My own teaching methods involve a little of both approaches. I do not have open ended projects all year and I definitely do not stand up and lecture and then just assign questions out of a text book. I do guide the students, I introduce them to topics and I show them how to use different formulas or equations. However, the students are contantly involved, they are constantly questioned and I do  not give them the way to get the answer. I do guide them and ask them questions which leads them to figuring out how to get the final result. I do have projects and group work and my students are required to think outside the box. I always try to relate the new things we learn to what we have learned before and I try to make my lessons meaningful and interesting for the students. I am not comfortable, however leaving them on their own to work all year as the Phoenix Park teachers did because I am to afraid of the high percent of our evaluations that must come from a paper and pencil test.
Boaler, Jo(2002) Experiencing School Mathematics.

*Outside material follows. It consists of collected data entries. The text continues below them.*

import Summits.QuantumFields.YangMills.Theorems.BalabanUVNodesN06Thm312313AtPinsStateSUCLE
import Literature.MathematicalPhysics.QuantumFieldTheory.Balaban1983to89.B9BlockKeyTransferXSK
import Literature.MathematicalPhysics.QuantumFieldTheory.Balaban1983to89.B9GeoNbrCountBlocksY
import Literature.MathematicalPhysics.QuantumFieldTheory.Balaban1983to89.Node00.OpsYC2OfRecord
import Summits.QuantumFields.YangMills.Theorems.BalabanUVNodesN06Rgd2LegAtPinsPhysPU
import Literature.MathematicalPhysics.QuantumFieldTheory.Balaban1983to89.B9SectBStepUClosedSUOfSections
import Literature.MathematicalPhysics.QuantumFieldTheory.Balaban1983to89.Node00.OpsYExpsOfRecordV2
import Literature.MathematicalPhysics.QuantumFieldTheory.Balaban1983to89.Node00.OpsYOps312OfRecord
import Literature.MathematicalPhysics.QuantumFieldTheory.Balaban1983to89.Node00.OpsYBondMapOfRecord
import Summits.QuantumFields.YangMills.Theorems.BalabanUVNodesN06G0QstarLettersLegAtPinsPU
import Literature.MathematicalPhysics.QuantumFieldTheory.Balaban1983to89.B9LeafXCodedKnitU
import Summits.QuantumFields.YangMills.Theorems.BalabanUVNodesN06Level13D2Rgdd13LayerAtPinsPUW
import Summits.QuantumFields.YangMills.Theorems.BalabanUVNodesN06G0CoreFromThm310AtPinsGUSPC
import Literature.MathematicalPhysics.QuantumFieldTheory.Balaban1983to89.B9Eq3132FromStateR
import Literature.MathematicalPhysics.QuantumFieldTheory.Balaban1983to89.B9RWSumsDefinitePinsPairMDir4Rows
import Summits.QuantumFields.YangMills.Theorems.BalabanUVNodesN06G0LayerFromThm310AtPinsGUSP
import Summits.QuantumFields.YangMills.Theorems.BalabanUVNodesN06G0QstarL2LettersLegAtPinsPU
import Summits.QuantumFields.YangMills.Theorems.BalabanUVNodesN06RgdILegAtPinsPhysR
import Summits.QuantumFields.YangMills.Theorems.BalabanUVNodesN06RgdDsLegAtPinsPhysR
import Summits.QuantumFields.YangMills.Theorems.BalabanUVNodesN06DivLegAtPinsPhysR
import Summits.QuantumFields.YangMills.Theorems.BalabanUVNodesN06HHLegAtPinsPhysRU
import Summits.QuantumFields.YangMills.Theorems.BalabanUVNodesN06WGpLegAtPinsPhysPU
import Summits.QuantumFields.YangMills.Theorems.BalabanUVNodesN06RgdH43LegAtPinsPhysPU
import Literature.MathematicalPhysics.QuantumFieldTheory.Balaban1983to89.B9PlaquetteBinderOfReg335Y
import Summits.QuantumFields.YangMills.Theorems.BalabanUVNodesN06CutL2LettersAtPinsPhysR
import Summits.QuantumFields.YangMills.Theorems.BalabanUVNodesN06DirKinematicsAtPinsR
import Summits.QuantumFields.YangMills.Theorems.BalabanUVNodesN06DirKinematics3AtPinsSN
import Summits.QuantumFields.YangMills.Theorems.BalabanUVNodesN06Proj349AtPinsPhysRC
import Literature.MathematicalPhysics.QuantumFieldTheory.Balaban1983to89.B9Ineq349SiteThresholdRateNamed
import Literature.MathematicalPhysics.QuantumFieldTheory.Balaban1983to89.B9Thm31GpMajFromPinsPairMR
import Summits.QuantumFields.YangMills.Theorems.BalabanUVNodesN06CurrentMajAtPinsIdPhys
import Literature.MathematicalPhysics.QuantumFieldTheory.Balaban1983to89.B9Ineq349SiteFacesAtLettersR
import Literature.MathematicalPhysics.QuantumFieldTheory.Balaban1983to89.B9Thm314Thm315LayerR
import Summits.QuantumFields.YangMills.Theorems.BalabanUVNodesN06ProbeZeroAtPinsPhysR
import Summits.QuantumFields.YangMills.Theorems.BalabanUVNodesN06MixedLegAtPinsPhysR
import Summits.QuantumFields.YangMills.Theorems.BalabanUVNodesN06MixedFactorAtPinsPhysR
import Summits.QuantumFields.YangMills.Theorems.BalabanUVNodesN06SplitMajorantsAtPinsPhysR
import Summits.QuantumFields.YangMills.Theorems.BalabanUVNodesN06HgVacuousRC
import Literature.MathematicalPhysics.QuantumFieldTheory.Balaban1983to89.B9Thm39FacesAtLettersRC
import Literature.MathematicalPhysics.QuantumFieldTheory.Balaban1983to89.B9Thm315SectEStarRepAtLettersR
import Summits.QuantumFields.YangMills.Theorems.BalabanUVNodesN06WalkLettersAtRecordR
import Summits.QuantumFields.YangMills.Theorems.BalabanUVNodesN06Row17FromRow19LettersDir
import Summits.QuantumFields.YangMills.Theorems.BalabanUVNodesN06Proj349AtPinsPhys
import Summits.QuantumFields.YangMills.Theorems.BalabanUVNodesN06SectBOfFrameV7
import Summits.QuantumFields.YangMills.Theorems.BalabanUVNodesN06SectDUnitsAtPinsPhys
import Literature.MathematicalPhysics.QuantumFieldTheory.Balaban1983to89.B9CoReadingCoordsHolderAdmReadings
import Literature.MathematicalPhysics.QuantumFieldTheory.Balaban1983to89.B9CoReadingCoordsHolderSAdmReadings
import Literature.MathematicalPhysics.QuantumFieldTheory.Balaban1983to89.B9CoReadingCoordsHolderSNearReadings
import Literature.MathematicalPhysics.QuantumFieldTheory.Balaban1983to89.B9H43GpFromPinsSN
import Literature.MathematicalPhysics.QuantumFieldTheory.Balaban1983to89.B9H44GFromPinsSN
import Literature.MathematicalPhysics.QuantumFieldTheory.Balaban1983to89.B9H44mFromPinsKA
import Summits.QuantumFields.YangMills.Theorems.BalabanUVNodesN06DirKinematics3AtPins
import Summits.QuantumFields.YangMills.Theorems.BalabanUVNodesN06Ids3152AtPinsPhys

Lawrence Erlbaum Associates. New York.

Ability Grouping

I do not believe in ability grouping. It takes away from students motivation. If I were placed in a low ability group I would feel that I was stupid or slow and would not feel the need to work hard as I had been branded as a low achiever. Students learn at different rates but as teachers it is our responsibility to adapt to that and use differentiated instruction as a tool to meet everyone's needs. At Amber Hill the ability grouping eliminated the teachers use of DI. As Boaler(2002) states, "When teachers place students in ability groups, however, they often forget that students are at different places in their mathematical learning, with different strengths and needs, they assume that the students are now a homogeneous group and differentiation is not required"(p157) This takes the diversity out of the classroom and we know that students are supposed to bring diversity. We have a variety of learners in our classroom and differentiated instruction is mandatory in order to reach all their needs.
Slavin(1992) states, "Ability grouping is ineffective. It is harmful to many students. It inhibits development of interracial respect, understanding and friendship"(p14) Students need to feel connected and a sense of belonging. If we do not push them to do their best then they will settle for less. We cannot put a label on a child that determines what they are capable of. If we do this at an early stage then we are eliminating the growth that can occur within a child. For instance, I know a student who did not care much for school. He was placed in the basic stream in high school, there was not a whole of confidence in his ability. After 2 years from the time he graduated he went back to obtain his ABE. He then went onto MUN and has just graduated from Med School. I think that ability grouping was a factor in his behavior in high school. If the school did not have confidence in him well how could he have it in himself, and it is obvious the potential and ability was there.
Boaler, Jo.(2002) Experiencing School Mathematics. Routledge NY
Slavin, Robert.(1992) Why Ability Grouping Must End" Achieving Excellence and Equity in American Education. Johns Hopkins University.

Real world and math

In chapter 7 there was a very interesting discovery regarding students at each school and how they viewed math in class and math in the real world. According to Boaler(2002), "The Amber Hill Students appeared to regard the worlds of the school mathematics classroom and the rest of their lives inherently different"(p120) They did not believe that what they did in the classroom related to their everyday lives. They did not think of math as something you encounter everyday but were only familiar with the math that they learned in the classroom. I think this is important for us as teachers to think about. We must try to make math a reality for our students. Teaching from the text and confining your lessons to the classroom will not cut it. We need to make the math matter to them, make them see how it could help us outside the classroom and discuss the math that we are surrounded with everyday.
If we engage students in their learning by allowing them to see how math is related to the real world then I believe this will increase their motivation. According to Conner and Gunstone (2004), "Willingness is closely linked to motivational constructs." I believe students would be more willing to learn if they feel there is a point and that what they are learning will help them in their lives.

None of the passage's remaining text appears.